- Conference: Independent
- Record: 8–2
- Head coach: Jim Miller (1st season);
- Captain: Art Graham
- Home stadium: Alumni Stadium

= 1962 Boston College Eagles football team =

American college football season

The 1962 Boston College Eagles football team represented Boston College as an independent during the 1962 NCAA University Division football season. The team compiled an 8–2 record and outscored opponents by a total of 250 to 123.

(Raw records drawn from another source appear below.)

/-
Origin: expansion seat `planner-pub-hodgecm-mc-axioms-1-g14-0`, handover #W154 2026-08-20T15:53:55Z md5 d8f54f22be2f (PKG c932f35a6d2e → d8f54f22be2f; 207 l.; MECHANICAL (iib-R) rewrite v3.1 of the PKG file as it stands (260 token edits; rules R1x1+RX[h₂]x259)) (`HOME/mc/pub-hodgecm-mc-axioms-1-g14/revendor/kit-r55/stage55/HodgeCM/Model/E2InstanceR13.lean`, md5 d8f54f22be2f, 207 lines);
landed by the gen-22 packager (p-g22) in gate run 55 REPLACES the earlier landed copy of `HodgeCM/Model/E2InstanceR13.lean` (seat copy carried the packager Origin header of an earlier run (stripped)).
-/
/-
Origin: CONSTRUCTION seat `planner-pub-hodgecm-mc-glue-1-g4-0` (unit pub-hodgecm-mc-glue-1-g4, gen 4 of mc-glue-1,
node E ASSEMBLER), 2026-08-19.  NEW additive leaf `HodgeCM/Model/E2InstanceR13.lean`.  Imports: `E2InstanceR12`
(revision 12 core `Model.perL_picardCM_r12core`, and everything below it) and `HLevDischarge` (this seat's
E-junction `Model.hLevOf`: the level bookkeeping PROVED).  No proof holes; every undischarged input is an explicit
binder.  Expected `#print axioms`: {propext, Classical.choice, Quot.sound}.
v2 RE-CUT 2026-08-19 (glue-1-g4) for the JOINT CUT with mc-theta-3 `Model/ThetaSpaceInputPin` v2 5a6bf8038289 (`S.ιinf` level-free ⇒ binder/hypothesis `hι` dropped, `(S V c).ιinf Γ` ↦ `(S V c).ιinf`; kernel `ThetaAdelicSide.hRat` ⇒ binder/hypothesis `hRat` dropped from `HStabDischarge`/R12 on). Installs ONLY together with the v2 pin and its other re-cut dependents; otherwise the v1 file of the same name stands.
-/
import Summits.HodgeConjecture.HodgeCM.Model.E2InstanceR12
import Summits.HodgeConjecture.HodgeCM.Model.HLevDischarge

/-!
**v2 RE-CUT 2026-08-19 (glue-1-g4) for the JOINT CUT with mc-theta-3 `Model/ThetaSpaceInputPin` v2 5a6bf8038289 (`S.ιinf` level-free ⇒ binder/hypothesis `hι` dropped, `(S V c).ιinf Γ` ↦ `(S V c).ιinf`; kernel `ThetaAdelicSide.hRat` ⇒ binder/hypothesis `hRat` dropped from `HStabDischarge`/R12 on). Installs ONLY together with the v2 pin and its other re-cut dependents; otherwise the v1 file of the same name stands.**

# E2 instance, revision 13: the level bookkeeping `hLev` PROVED

Revision 12 (`Model/E2InstanceR12.lean`) discharged `hStab` modulo the rationality DATA `hRat` of `S` and the
level bookkeeping

  `hLev : ∀ {L ι₁} (V : HermSpace3 L ι₁) (hV : IsAnisotropic L V.Hm) (Γ : Level V), ∀ γ ∈ BallRational.ratImage …,
     ∃ Γ' : Level V, ∀ δ' ∈ levelImage Γ' hV, γ * δ' * γ⁻¹ ∈ levelImage Γ hV`.

`Model/HLevDischarge.lean` PROVES it (`Model.hLevOf hHD hI h₁ h₃`, type verbatim): for `γ = ρ(g)`,
`g ∈ U(V)(L⁺)`, clear the denominators of `g`, `g⁻¹` by `d ∈ ℕ` (`exists_integral_multiples` over `ℤ ⊂ ℚ ⊂ L`);
with `Γ(n) ≤ Γ` (the level is a congruence subgroup) one has `g Γ(n d²) g⁻¹ ≤ Γ(n)`, so the level
`Γ' := Γ ⊓ Γ(n d²)` (congruence by the PACKAGE lemma `IsCongruenceSubgroup.inf`, torsion free inside `Γ`) is
conjugated into `Γ`; the transport to `U(2,1)` reads both level images in the uniform frame `V.sylvesterFrame`
and uses mc-period-1-g3's `Model.ballDatumOf_Γ_map` (the group of the ball datum of `X_Γ` in `GL₃(ℂ)` is `ι₁(Γ)`).

Revision 13 = revision 12's core with `hLev := Model.hLevOf hHD hI h₁ h₃`.  Binder count 18 → 17; binders now:
`hHR h hA W S μ hBetti h31|hR|hd ha hLiu C hol gen12 real34 hyp12 hyp34`.

* `Model.perL_picardCM_r13core` — `h31 : U.Fact_cmInflation` a parameter;
* `Model.perL_picardCM_r13` — HEADLINE, the core at `h31 := Model.fact_cmInflation_riemann hHD hI h₃ h₁ hR`;
* `Model.perL_picardCM_r13s` — the core at `h31 := Model.fact_cmInflation_printed hHD hI h₃ h₁ hd ha`.

Bounce-isolated: nothing imports this file; if it (or `HLevDischarge`) is not installed, revision 12 stands.
-/

noncomputable section

open scoped TensorProduct InnerProductSpace Matrix

namespace HodgeCM

namespace Model

open HodgeCM.Universe (AdelicThetaCore AdelicThetaCore₀ SideData ThetaModel ModelAxiomsPerL)
open Literature.AlgebraicGeometry.HodgeTheory
open Literature.AlgebraicGeometry.ComplexMultiplication (Shimura1998_Thm3_isogenousPower Shimura1998_Thm2_Cor)
open Literature.NumberTheory.Automorphic.PicardCM
open Literature.NumberTheory.Transcendental (Arapura2012_Cor_15_4_6)
open HodgeCM.CMTypeOps (inflate)
open HodgeCM.Model.SupplyResidual (ClassSupplyPackN)
open HodgeCM.Model.ThetaSpace

variable (hHD : exists_isReal_hodgeModel) (hI : hodgePQ_independent_of_hodgeModel)
  (h₁ : BallQuotientUniformised)  (h₃ : CMAbelianVarietyRealised)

In January 1962, Jim Miller was signed to a three-year contract as the team's head coach. Miller had led the Detroit Titans football team to an 18–10 record from 1959 to 1961. The Eagles opened their 1962 season with a 27–0 victory over Miller's old team.

The team's defense gave up only 236.2 yards of total offense per game, a figure that ranks fourth best in school history. The defense also recorded a school record 26 interceptions (45 total turnovers) in only 10 games.

The Eagles' sole losses were to Syracuse (0–12) and Navy (6–26). Navy's sophomore quarterback Roger Staubach threw two touchdown passes against Boston College. In the team's October 27 victory over Houston, the defense set a single-game record by allowing the Cougars to gain only 72 yards of total offense.

The team played its home games at Alumni Stadium in Chestnut Hill, Massachusetts.

==Schedule==

| Date | Opponent | Site | Result | Attendance | Source |
| September 22 | Detroit | University of Detroit Stadium; Detroit, MI; | W 27–0 | 22,000 |  |
| September 29 | at Villanova | Villanova Stadium; Villanova, PA; | W 28–13 | 13,000 |  |
| October 6 | VMI | Alumni Stadium; Chestnut Hill, MA; | W 18–0 | 14,500 |  |
| October 13 | at Syracuse | Archbold Stadium; Syracuse, NY; | L 0–12 | 31,000 |  |
| October 20 | Navy | Alumni Stadium; Chestnut Hill, MA; | L 6–26 | 25,200 |  |
| October 27 | Houston | Alumni Stadium; Chestnut Hill, MA; | W 14–0 | 17,500 |  |
| November 3 | at Vanderbilt | Dudley Field; Nashville, TN; | W 27–22 | 11,000 |  |
| November 10 | Texas Tech | Alumni Stadium; Chestnut Hill, MA; | W 42–13 | 11,200 |  |
| November 17 | Boston University | Alumni Stadium; Chestnut Hill, MA (rivalry); | W 41–25 | 23,200 |  |
| December 1 | Holy Cross | Alumni Stadium; Chestnut Hill, MA (rivalry); | W 48–12 | 27,000 |  |
Homecoming;

==Individual statistics and awards==
Quarterback Jack Concannon completed 97 of 181 passes for 1,450 passing yards, 15 touchdowns, and six interceptions. Concannon's 15 touchdown passes tied for the most among NCAA major college players.

End Art Graham was the team captain and led the team with 823 receiving yards and 42 points scored. His 823 receiving yards set a Boston College, single-season record that stood for Graham also 21 years. Graham also received the Thomas F. Scanlan Memorial Trophy as the senior player outstanding in scholarship, leadership, and athletic ability.

The team's other statistical leaders included fullback Harry Crump with 641 rushing yards and Jim McGowan with seven interceptions and 182 interception return yards. McGowan's 182 return yards remains a Boston College, single-season record. McGowan also set the school's single-game record with 136 interception return yards (on two returns for touchdowns) against Texas Tech on November 10, 1962.

Two Eagles (Harry Crump and Art Graham) were named to the 1962 All-East football team selected based on voting conducted by the Eastern College Athletic Conference. Three Eagles (Crump, Graham, and guard Lou Cioci) were also named to the 1962 All-New England football team; quarterback Jack Concannon and end Dave O'Brien were named to the second team.